In 1982 his talents won him a scholarship to the Tanglewood Music Festival, where he first came into contact with American minimalism. He spent the next several years composing for the ballet, the cinema and the theater, including “Sul filo d’Orfeo” (1984), “Time out” (1988), “The Wild Man” (1991), and “Salgari” (1995), as well as numerous pieces for orchestra and ensemble, which were performed at La Scala of Milan, the Paris Ircam and Lincoln Center, in New York. With the album “Stanze” (1992), a collection of sixteen compositions for harpist Cecilia Chailly, he set off on “a journey towards essentiality, trying to achieve the maximum expressive intensity using the minimum indispensable”.
But it was with “Le Onde” [The Waves] (1996), his first solo album, inspired by Virginia Woolf’s novel, that he truly caught the piano world’s attention, and built on that with his next release, “Eden Roc” (1999), in which he played with a string quintet and duduk master Djavan Gasparyan, and “I giorni” (2001), a cycle of ballads for piano inspired by a trip to Mali. He returned to Africa two years later at the invitation of the Festival au Desert.

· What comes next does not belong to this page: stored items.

/-
Copyright (c) 2026. All rights reserved.
Released under Apache 2.0 license as described in the file LICENSE.
Authors: abc-iut cell, seat abc-iut-w5-d050 (gen 5).
-/
import Literature.GroupTheory.ProSigmaPowerMap
import Literature.AnabelianGeometry.SemiGraphs.PSCFundamentalGroup
import Literature.AnabelianGeometry.Anabelioids.ProSigma

/-!
# Pro-`Σ` PSC-fundamental groups: ABSTRACT finite quotients are `Σ`-groups

Bridge from the Mathlib-only file `Literature/GroupTheory/ProSigmaPowerMap.lean` to the cell's
vocabulary `IsProSigma Σ Π` ([CombGC] Def. 1.1 (ii), `PSCFundamentalGroup.lean`) and
`Anabelioids.IsSigmaInteger` ([SemiAnbd] Def. 2.9 (i), `Anabelioids/ProSigma.lean`): for a PROFINITE
(compact, totally disconnected) pro-`Σ` group `Π`,

* `IsProSigma.isSigmaInteger_index_of_finiteIndex` — the index of EVERY subgroup of finite index —
  closed or not — is a
  `Σ`-integer (the definition only speaks of OPEN normal subgroups; S. Mochizuki, *Semi-graphs of
  anabelioids*, Def. 2.9; J. D. Dixon et al., *Analytic pro-`p` groups*, Lemma 1.18 for `Σ = {p}`);
* `IsProSigma.prime_mem_of_dvd_index`, `IsProSigma.pow_bijective` — the unfolded forms.

Proof-only; no new definitions. [cite: DixonEtAl1999, §1.3 Lemma 1.18]
-/

namespace Literature.AnabelianGeometry.SemiGraphs

open Literature.AnabelianGeometry.Anabelioids (IsSigmaInteger)

universe u

variable {P : Type u} [Group P] [TopologicalSpace P] [IsTopologicalGroup P] [CompactSpace P]
  [TotallyDisconnectedSpace P] {Sigma : Set ℕ}

omit [TotallyDisconnectedSpace P] in
/-- The `IsProSigma` field, read as the hypothesis shape of `Literature.GroupTheory.ProSigma.*`: for a
compact group every open normal subgroup has finite quotient, and `index = Nat.card` of the quotient.
[cite: MochizukiCombGC2007, Def 1.1(ii) p.6] -/
theorem IsProSigma.prime_mem_of_dvd_index_openNormalSubgroup (hP : IsProSigma Sigma P)
    (U : OpenNormalSubgroup P) {q : ℕ} (hq : q.Prime) (hdvd : q ∣ (U : Subgroup P).index) :
    q ∈ Sigma := by
  haveI : Finite (P ⧸ U.toSubgroup) := Subgroup.quotient_finite_of_isOpen U.toSubgroup U.isOpen
  exact hP.prime_mem U this q hq (by rwa [← Subgroup.index_eq_card])

/-- **Abstract finite quotients of a profinite pro-`Σ` group are `Σ`-groups**: every prime dividing the
index of an ARBITRARY (not necessarily closed) subgroup of finite index lies in `Σ`.
[cite: DixonEtAl1999, §1.3 Lemma 1.18] -/
theorem IsProSigma.prime_mem_of_dvd_index (hP : IsProSigma Sigma P) (K : Subgroup P) [K.FiniteIndex]
    {q : ℕ} (hq : q.Prime) (hdvd : q ∣ K.index) : q ∈ Sigma :=
  Literature.GroupTheory.ProSigma.prime_mem_of_dvd_index
    (fun U _ hq' hd' => hP.prime_mem_of_dvd_index_openNormalSubgroup U hq' hd') K hq hdvd

/-- The index of an ARBITRARY finite-index subgroup of a profinite pro-`Σ` group is a `Σ`-integer
([SemiAnbd] Def. 2.9 (i)) — removes the openness hypothesis of abc-iut-L3-t4's
`IsProSigma.isSigmaInteger_index` (`ProSigmaSubquotients.lean`, open subgroups only).
[cite: MochizukiSemiAnbd2006, Def. 2.9(i) p.31] -/
theorem IsProSigma.isSigmaInteger_index_of_finiteIndex (hP : IsProSigma Sigma P) (K : Subgroup P) [K.FiniteIndex] :
    IsSigmaInteger Sigma K.index :=
  Literature.GroupTheory.ProSigma.index_pos_and_prime_mem
    (fun U _ hq' hd' => hP.prime_mem_of_dvd_index_openNormalSubgroup U hq' hd') K

/-- The `n`-power map of a profinite pro-`Σ` group is a bijection for every `n` with no prime factor in
`Σ`. [cite: DixonEtAl1999, §1.3 Lemma 1.18] -/
theorem IsProSigma.pow_bijective (hP : IsProSigma Sigma P) {n : ℕ}
    (hn : ∀ q ∈ Sigma, q.Prime → ¬ q ∣ n) : Function.Bijective fun x : P => x ^ n :=
  Literature.GroupTheory.ProSigma.pow_bijective
    (fun U _ hq' hd' => hP.prime_mem_of_dvd_index_openNormalSubgroup U hq' hd') hn

/-- In particular (abstract version of `IsProSigma` itself): for every normal subgroup `N` of finite
index — open or not — every prime dividing `Nat.card (Π ⧸ N)` lies in `Σ`.
[cite: MochizukiCombGC2007, Def 1.1(ii) p.6] -/
theorem IsProSigma.prime_mem_of_dvd_card_quotient (hP : IsProSigma Sigma P) (N : Subgroup P)
    [N.Normal] [N.FiniteIndex] {q : ℕ} (hq : q.Prime) (hdvd : q ∣ Nat.card (P ⧸ N)) : q ∈ Sigma :=
  hP.prime_mem_of_dvd_index N hq (by rwa [Subgroup.index_eq_card])

end Literature.AnabelianGeometry.SemiGraphs
/-- **TROPICAL MONOTONICITY OF CONFLUENT LIMITS ACROSS TWO SCALES** (B8 at the finer level; the `hmono` input of `chain_ceiling`).  Letters `U^ν`
(recentred at the first cluster), exponents `δ^ν → δ0` with `δ0 5 = δ0 0`, shifts `L_ν → +∞`; the confluent frames of `U^ν` and of the shifted letters
`e^{δ_l L}U^ν_l` (both written inline).  If the Gram-normalised frames converge at both scales with dominated entries, an entry alive in the first limit
has limit value at most that of any entry alive in the second. [this work] -/
theorem twoScale_monotone (δs : ℕ → Fin 6 → ℝ) (δ0 : Fin 6 → ℝ)
    (hδ : ∀ l, Tendsto (fun ν => δs ν l) atTop (𝓝 (δ0 l))) (h05 : δ0 5 = δ0 0)
    (U : ℕ → Fin 6 → Matrix (Fin 2) (Fin 2) ℝ) (L : ℕ → ℝ) (hL : Tendsto L atTop atTop)
    (μ μ' : ℕ → ℝ) (hμ : ∀ ν, 0 < μ ν) (hμ' : ∀ ν, 0 < μ' ν)
    (hdom : ∀ ν a b, |polar (if a = 0 then U ν 0 + U ν 5 else if a = 5 then (δs ν 5 - δs ν 0) • U ν 5 else U ν a)
      (if b = 0 then U ν 0 + U ν 5 else if b = 5 then (δs ν 5 - δs ν 0) • U ν 5 else U ν b)| ≤ μ ν)
    (hdom' : ∀ ν a b, |polar
      (if a = 0 then Real.exp (δs ν 0 * L ν) • U ν 0 + Real.exp (δs ν 5 * L ν) • U ν 5
        else if a = 5 then (δs ν 5 - δs ν 0) • (Real.exp (δs ν 5 * L ν) • U ν 5) else Real.exp (δs ν a * L ν) • U ν a)
      (if b = 0 then Real.exp (δs ν 0 * L ν) • U ν 0 + Real.exp (δs ν 5 * L ν) • U ν 5
        else if b = 5 then (δs ν 5 - δs ν 0) • (Real.exp (δs ν 5 * L ν) • U ν 5) else Real.exp (δs ν b * L ν) • U ν b)| ≤ μ' ν)
    (Γ Γ' : Fin 6 → Fin 6 → ℝ)
    (hΓ : ∀ a b, Tendsto (fun ν => polar (if a = 0 then U ν 0 + U ν 5 else if a = 5 then (δs ν 5 - δs ν 0) • U ν 5 else U ν a)
      (if b = 0 then U ν 0 + U ν 5 else if b = 5 then (δs ν 5 - δs ν 0) • U ν 5 else U ν b) / μ ν) atTop (𝓝 (Γ a b)))
    (hΓ' : ∀ a b, Tendsto (fun ν => polar
      (if a = 0 then Real.exp (δs ν 0 * L ν) • U ν 0 + Real.exp (δs ν 5 * L ν) • U ν 5
        else if a = 5 then (δs ν 5 - δs ν 0) • (Real.exp (δs ν 5 * L ν) • U ν 5) else Real.exp (δs ν a * L ν) • U ν a)
      (if b = 0 then Real.exp (δs ν 0 * L ν) • U ν 0 + Real.exp (δs ν 5 * L ν) • U ν 5
        else if b = 5 then (δs ν 5 - δs ν 0) • (Real.exp (δs ν 5 * L ν) • U ν 5) else Real.exp (δs ν b * L ν) • U ν b) / μ' ν)
      atTop (𝓝 (Γ' a b)))
    (p q p' q' : Fin 6) (hpq : Γ p q ≠ 0) (hp'q' : Γ' p' q' ≠ 0) :
    δ0 p + δ0 q ≤ δ0 p' + δ0 q' := by
  by_contra hlt
  push Not at hlt
  set dd : ℝ := (δ0 p + δ0 q) - (δ0 p' + δ0 q') with hdd
  have hdpos : 0 < dd := by rw [hdd]; linarith
  set w : ℕ → ℝ := fun ν => δs ν 5 - δs ν 0 with hw
  set κ : ℝ := |Γ p q| / 2 with hκ
  set κ' : ℝ := |Γ' p' q'| / 2 with hκ'
  have hκpos : 0 < κ := by rw [hκ]; exact half_pos (abs_pos.mpr hpq)
  have hκ'pos : 0 < κ' := by rw [hκ']; exact half_pos (abs_pos.mpr hp'q')
  -- eventual lower bounds on the alive entries
  have e1 : ∀ᶠ ν in atTop, κ * μ ν ≤ |polar (if p = 0 then U ν 0 + U ν 5 else if p = 5 then (δs ν 5 - δs ν 0) • U ν 5 else U ν p)
      (if q = 0 then U ν 0 + U ν 5 else if q = 5 then (δs ν 5 - δs ν 0) • U ν 5 else U ν q)| := by
    have h := ((hΓ p q).abs).eventually_const_lt (show κ < |Γ p q| by rw [hκ]; linarith [abs_pos.mpr hpq])
    filter_upwards [h] with ν hν
    rw [abs_div, abs_of_pos (hμ ν), lt_div_iff₀ (hμ ν)] at hν
    exact hν.le
  have e2 : ∀ᶠ ν in atTop, κ' * μ' ν ≤ |polar
      (if p' = 0 then Real.exp (δs ν 0 * L ν) • U ν 0 + Real.exp (δs ν 5 * L ν) • U ν 5
        else if p' = 5 then (δs ν 5 - δs ν 0) • (Real.exp (δs ν 5 * L ν) • U ν 5) else Real.exp (δs ν p' * L ν) • U ν p')
      (if q' = 0 then Real.exp (δs ν 0 * L ν) • U ν 0 + Real.exp (δs ν 5 * L ν) • U ν 5
        else if q' = 5 then (δs ν 5 - δs ν 0) • (Real.exp (δs ν 5 * L ν) • U ν 5) else Real.exp (δs ν q' * L ν) • U ν q')| := by
    have h := ((hΓ' p' q').abs).eventually_const_lt (show κ' < |Γ' p' q'| by rw [hκ']; linarith [abs_pos.mpr hp'q'])
    filter_upwards [h] with ν hν
    rw [abs_div, abs_of_pos (hμ' ν), lt_div_iff₀ (hμ' ν)] at hν
    exact hν.le
  -- the stage exponent gap and the Weyl gap
  have e3 : ∀ᶠ ν in atTop, (δs ν p' + δs ν q') - (δs ν p + δs ν q) ≤ -(dd / 2) := by
    have hlim : Tendsto (fun ν => (δs ν p' + δs ν q') - (δs ν p + δs ν q)) atTop (𝓝 ((δ0 p' + δ0 q') - (δ0 p + δ0 q))) :=
      ((hδ p').add (hδ q')).sub ((hδ p).add (hδ q))
    exact (hlim.eventually (Iic_mem_nhds (by rw [hdd]; linarith))).mono fun ν hν => hν
  have e4 : ∀ᶠ ν in atTop, |w ν| ≤ dd / 16 := by
    have hw0 : Tendsto (fun ν => |w ν|) atTop (𝓝 |(0 : ℝ)|) := by
      have := (hδ 5).sub (hδ 0)
      rw [h05, sub_self] at this
      exact this.abs
    rw [abs_zero] at hw0
    exact (hw0.eventually (Iic_mem_nhds (by positivity))).mono fun ν hν => hν
  have e5 : ∀ᶠ ν in atTop, 0 ≤ L ν := hL.eventually_ge_atTop 0
  have e6 := transvection_decay dd (κ * κ') hdpos (mul_pos hκpos hκ'pos) L hL
  -- contradiction at a late stage
  have hfalse : ∀ᶠ ν : ℕ in atTop, False := by
    filter_upwards [e1, e2, e3, e4, e5, e6] with ν h1 h2 h3 h4 h5 h6
    -- forward transfer bound at the second scale
    have hfwd := polar_frameShift_le (δs ν) (U ν) (L ν) (μ ν) (hdom ν) p' q'
    -- backward transfer bound: shift the shifted letters by `−L`
    have hbwd := polar_frameShift_le (δs ν) (fun l => Real.exp (δs ν l * L ν) • U ν l) (-(L ν)) (μ' ν) (hdom' ν) p q
    simp only [shift_neg_shift] at hbwd
    -- the two transvection coefficients are `≤ L e^{|w|L} ≤ L e^{dd L/16}`
    have hE : Real.exp (|w ν| * L ν) ≤ Real.exp (dd / 16 * L ν) := Real.exp_le_exp.mpr (mul_le_mul_of_nonneg_right h4 h5)
    have hΛ₁c : 1 + |dslope (fun y : ℝ => Real.exp (y * L ν)) 0 (δs ν 5 - δs ν 0)| ≤ 1 + L ν * Real.exp (dd / 16 * L ν) := by
      have hb := abs_dslope_exp_le (L ν) (δs ν 5 - δs ν 0)
      rw [abs_of_nonneg h5] at hb
      nlinarith [hb, hE, h5, Real.exp_pos (|w ν| * L ν)]
    have hΛ₂c : 1 + |dslope (fun y : ℝ => Real.exp (y * -L ν)) 0 (δs ν 5 - δs ν 0)| ≤ 1 + L ν * Real.exp (dd / 16 * L ν) := by
      have hb := abs_dslope_exp_le (-(L ν)) (δs ν 5 - δs ν 0)
      rw [abs_neg, abs_of_nonneg h5] at hb
      nlinarith [hb, hE, h5, Real.exp_pos (|w ν| * L ν)]
    have hΛ4 : (1 + |dslope (fun y : ℝ => Real.exp (y * -L ν)) 0 (δs ν 5 - δs ν 0)|) ^ 2
        * (1 + |dslope (fun y : ℝ => Real.exp (y * L ν)) 0 (δs ν 5 - δs ν 0)|) ^ 2 ≤ (1 + L ν * Real.exp (dd / 16 * L ν)) ^ 4 := by
      have h1' := pow_le_pow_left₀ (by positivity) hΛ₁c 2
      have h2' := pow_le_pow_left₀ (by positivity) hΛ₂c 2
      calc _ ≤ (1 + L ν * Real.exp (dd / 16 * L ν)) ^ 2 * (1 + L ν * Real.exp (dd / 16 * L ν)) ^ 2 :=
            mul_le_mul h2' h1' (by positivity) (by positivity)
        _ = (1 + L ν * Real.exp (dd / 16 * L ν)) ^ 4 := by ring
    have hexp : Real.exp ((δs ν p + δs ν q) * -L ν) * Real.exp ((δs ν p' + δs ν q') * L ν) ≤ Real.exp (-(dd / 2 * L ν)) := by
      rw [← Real.exp_add]
      apply Real.exp_le_exp.mpr
      have hh := mul_le_mul_of_nonneg_right h3 h5
      have : (δs ν p + δs ν q) * -L ν + (δs ν p' + δs ν q') * L ν = ((δs ν p' + δs ν q') - (δs ν p + δs ν q)) * L ν := by ring
      rw [this]
      linarith
    -- combine
    have hfin : κ * κ' ≤ (1 + L ν * Real.exp (dd / 16 * L ν)) ^ 4 * Real.exp (-(dd / 2 * L ν)) :=
      scale_combine (hμ ν) (hμ' ν) hκ'pos.le (Real.exp_pos _).le (Real.exp_pos _).le (by positivity) (by positivity)
        (Real.exp_pos _).le (le_trans h1 hbwd) (le_trans h2 hfwd) hexp hΛ4
    exact absurd (lt_of_le_of_lt hfin h6) (lt_irrefl _)
  exact hfalse.exists.elim fun _ h => h

end Summit.ValiantsHypothesis.ValiantsHypothesis.Theorems.LacunarySymmetroidMatrixDescartes.WallBubbling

A new album, “Diario Mali”, with kora master Ballaké Sissoko, blossomed from this experience.
In 2009 he released “Cloudland”, with Robert and Ronald Lippok, and “Nightbook”, a nocturnal, introspective work that “projects the piano in every direction, like a shadow”. The peak performance of his European and American tour was once again at the Royal Albert Hall, recorded live and released as a double CD and DVD.
In 2013 he released “In a time lapse”, a reflection on time, recorded in a monastery and “conceived as a suite or as the chapters of a single novel”, in which his piano was accompanied by strings, percussion and electronic tracks. The world tour that followed featured many remarkable performances, such as the concerts at the Sidney Opera House and at the Arena of Verona in particular, but also the acclaimed “Piano Africain” performance, for six pianos and six balafons and marimbas, which opened the Piano City Milano festival in 2014.
In 2016 he performed his “Elegy for the Arctic”, commissioned by Greenpeace, on a floating platform amidst the ice in the Arctic Ocean.
The same year marked the debut of “Dieci Notti” at Teatro Dal Verme, in Milan, which would become an annual concert series with special events, “to give back something to a city that has given me so much”.
Also in 2019, he wrote the original music for “Mary said what she said” about the life and torments of Mary Stuart, directed by Bob Wilson, starring Isabelle Huppert and produced by the Théâtre de la Ville de Paris. He was also commissioned by the Teatro Massimo in Palermo to compose the opera “Winter Journey”, with the original libretto by Colm Tóibin and direction by Roberto Andò: a journey through the desolate winter of today’s Europe. Both works confirmed the composer’s maturity and depth in musical theatre.
In the summer of 2021, Einaudi took his music back to nature, in a series of eleven concerts immersed in the breathtaking scenery of national parks, nature reserves, creeks, valleys, lakes and pristine mountain meadows, reachable only on foot, at dawn, at dusk and under starry skies. An invitation to merge the musical experience with the natural landscape.
But it was the experience of suspended time during the lockdown, “with the world outside quiet and silent”, that led to the new solo piano album, released in 2022 and entitled “Underwater”, “a metaphor for fluidity without external interference”. A fresher and more immediate approach to music, in the flow of emotions, in an intimate conversation, face to face, with the piano”.